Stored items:

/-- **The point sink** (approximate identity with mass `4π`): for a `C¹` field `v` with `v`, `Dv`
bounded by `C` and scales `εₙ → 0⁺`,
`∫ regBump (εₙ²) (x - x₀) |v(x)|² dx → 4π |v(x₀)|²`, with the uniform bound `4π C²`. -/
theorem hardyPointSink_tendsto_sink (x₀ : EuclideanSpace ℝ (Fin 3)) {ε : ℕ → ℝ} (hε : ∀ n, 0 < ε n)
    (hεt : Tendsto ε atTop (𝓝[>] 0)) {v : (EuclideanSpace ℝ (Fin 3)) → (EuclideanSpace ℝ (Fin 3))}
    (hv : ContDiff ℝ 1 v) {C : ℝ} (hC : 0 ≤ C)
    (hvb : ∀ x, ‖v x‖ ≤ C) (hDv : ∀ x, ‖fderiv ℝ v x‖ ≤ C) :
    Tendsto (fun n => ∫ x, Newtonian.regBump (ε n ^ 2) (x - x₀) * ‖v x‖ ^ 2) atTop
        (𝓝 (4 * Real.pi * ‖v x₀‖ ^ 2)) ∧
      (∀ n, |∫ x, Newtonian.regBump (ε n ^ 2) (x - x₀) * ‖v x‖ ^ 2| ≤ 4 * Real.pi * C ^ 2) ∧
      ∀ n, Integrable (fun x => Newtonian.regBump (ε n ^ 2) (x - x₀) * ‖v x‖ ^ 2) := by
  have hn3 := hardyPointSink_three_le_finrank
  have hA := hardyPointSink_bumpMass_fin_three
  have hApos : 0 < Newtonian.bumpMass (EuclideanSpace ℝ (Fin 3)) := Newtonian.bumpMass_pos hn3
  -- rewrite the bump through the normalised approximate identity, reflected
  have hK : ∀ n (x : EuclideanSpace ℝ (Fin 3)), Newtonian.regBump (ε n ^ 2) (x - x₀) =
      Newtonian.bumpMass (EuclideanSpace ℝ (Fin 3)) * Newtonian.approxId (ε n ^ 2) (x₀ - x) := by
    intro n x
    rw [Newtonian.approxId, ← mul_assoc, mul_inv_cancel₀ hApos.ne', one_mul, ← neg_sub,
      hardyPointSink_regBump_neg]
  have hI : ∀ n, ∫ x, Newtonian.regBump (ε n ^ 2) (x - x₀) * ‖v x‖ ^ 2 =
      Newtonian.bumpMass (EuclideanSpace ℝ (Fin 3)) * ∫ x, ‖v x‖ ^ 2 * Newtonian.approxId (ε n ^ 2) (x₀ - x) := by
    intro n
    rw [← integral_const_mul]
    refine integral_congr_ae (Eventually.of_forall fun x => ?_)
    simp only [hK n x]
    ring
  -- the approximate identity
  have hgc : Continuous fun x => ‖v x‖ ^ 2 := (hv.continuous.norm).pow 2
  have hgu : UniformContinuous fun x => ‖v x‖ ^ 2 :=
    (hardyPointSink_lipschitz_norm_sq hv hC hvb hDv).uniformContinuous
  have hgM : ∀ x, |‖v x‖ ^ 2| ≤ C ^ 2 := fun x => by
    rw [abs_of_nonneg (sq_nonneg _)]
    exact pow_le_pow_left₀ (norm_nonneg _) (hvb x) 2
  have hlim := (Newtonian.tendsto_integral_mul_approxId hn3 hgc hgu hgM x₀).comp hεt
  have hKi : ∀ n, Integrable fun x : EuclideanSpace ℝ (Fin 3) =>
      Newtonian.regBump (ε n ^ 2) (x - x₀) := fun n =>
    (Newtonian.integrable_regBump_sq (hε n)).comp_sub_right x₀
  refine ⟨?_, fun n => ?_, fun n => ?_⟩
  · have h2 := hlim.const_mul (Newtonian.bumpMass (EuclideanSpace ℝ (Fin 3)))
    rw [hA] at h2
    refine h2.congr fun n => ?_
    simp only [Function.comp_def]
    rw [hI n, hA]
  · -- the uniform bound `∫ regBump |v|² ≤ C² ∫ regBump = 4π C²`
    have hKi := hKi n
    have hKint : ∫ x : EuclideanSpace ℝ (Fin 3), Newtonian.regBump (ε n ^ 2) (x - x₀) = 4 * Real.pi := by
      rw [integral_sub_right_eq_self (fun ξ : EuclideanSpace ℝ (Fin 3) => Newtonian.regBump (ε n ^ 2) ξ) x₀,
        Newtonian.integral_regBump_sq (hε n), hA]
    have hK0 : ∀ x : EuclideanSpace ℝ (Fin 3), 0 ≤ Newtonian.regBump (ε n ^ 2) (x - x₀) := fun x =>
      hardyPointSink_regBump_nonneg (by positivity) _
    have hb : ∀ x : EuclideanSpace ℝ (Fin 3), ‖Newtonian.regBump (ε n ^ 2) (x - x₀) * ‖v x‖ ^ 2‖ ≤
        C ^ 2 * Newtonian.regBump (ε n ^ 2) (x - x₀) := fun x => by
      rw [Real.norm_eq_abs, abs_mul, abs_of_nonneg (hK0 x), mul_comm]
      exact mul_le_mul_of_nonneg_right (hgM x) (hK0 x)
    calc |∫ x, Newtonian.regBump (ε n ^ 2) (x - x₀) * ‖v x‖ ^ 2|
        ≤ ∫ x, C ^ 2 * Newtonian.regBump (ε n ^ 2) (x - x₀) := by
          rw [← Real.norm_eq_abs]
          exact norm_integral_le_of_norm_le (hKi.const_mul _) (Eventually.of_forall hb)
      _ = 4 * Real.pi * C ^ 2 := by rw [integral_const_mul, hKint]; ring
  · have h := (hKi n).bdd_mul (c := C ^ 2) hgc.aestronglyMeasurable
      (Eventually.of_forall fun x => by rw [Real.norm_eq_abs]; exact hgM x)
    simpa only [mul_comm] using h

What is expected:
Lines from the top of the entries above to the line that contains "have hK : ∀" should be set down exactly, please, with both ends kept and nothing added.

Task solution:
/-- **The point sink** (approximate identity with mass `4π`): for a `C¹` field `v` with `v`, `Dv`
bounded by `C` and scales `εₙ → 0⁺`,
`∫ regBump (εₙ²) (x - x₀) |v(x)|² dx → 4π |v(x₀)|²`, with the uniform bound `4π C²`. -/
theorem hardyPointSink_tendsto_sink (x₀ : EuclideanSpace ℝ (Fin 3)) {ε : ℕ → ℝ} (hε : ∀ n, 0 < ε n)
    (hεt : Tendsto ε atTop (𝓝[>] 0)) {v : (EuclideanSpace ℝ (Fin 3)) → (EuclideanSpace ℝ (Fin 3))}
    (hv : ContDiff ℝ 1 v) {C : ℝ} (hC : 0 ≤ C)
    (hvb : ∀ x, ‖v x‖ ≤ C) (hDv : ∀ x, ‖fderiv ℝ v x‖ ≤ C) :
    Tendsto (fun n => ∫ x, Newtonian.regBump (ε n ^ 2) (x - x₀) * ‖v x‖ ^ 2) atTop
        (𝓝 (4 * Real.pi * ‖v x₀‖ ^ 2)) ∧
      (∀ n, |∫ x, Newtonian.regBump (ε n ^ 2) (x - x₀) * ‖v x‖ ^ 2| ≤ 4 * Real.pi * C ^ 2) ∧
      ∀ n, Integrable (fun x => Newtonian.regBump (ε n ^ 2) (x - x₀) * ‖v x‖ ^ 2) := by
  have hn3 := hardyPointSink_three_le_finrank
  have hA := hardyPointSink_bumpMass_fin_three
  have hApos : 0 < Newtonian.bumpMass (EuclideanSpace ℝ (Fin 3)) := Newtonian.bumpMass_pos hn3
  -- rewrite the bump through the normalised approximate identity, reflected
  have hK : ∀ n (x : EuclideanSpace ℝ (Fin 3)), Newtonian.regBump (ε n ^ 2) (x - x₀) =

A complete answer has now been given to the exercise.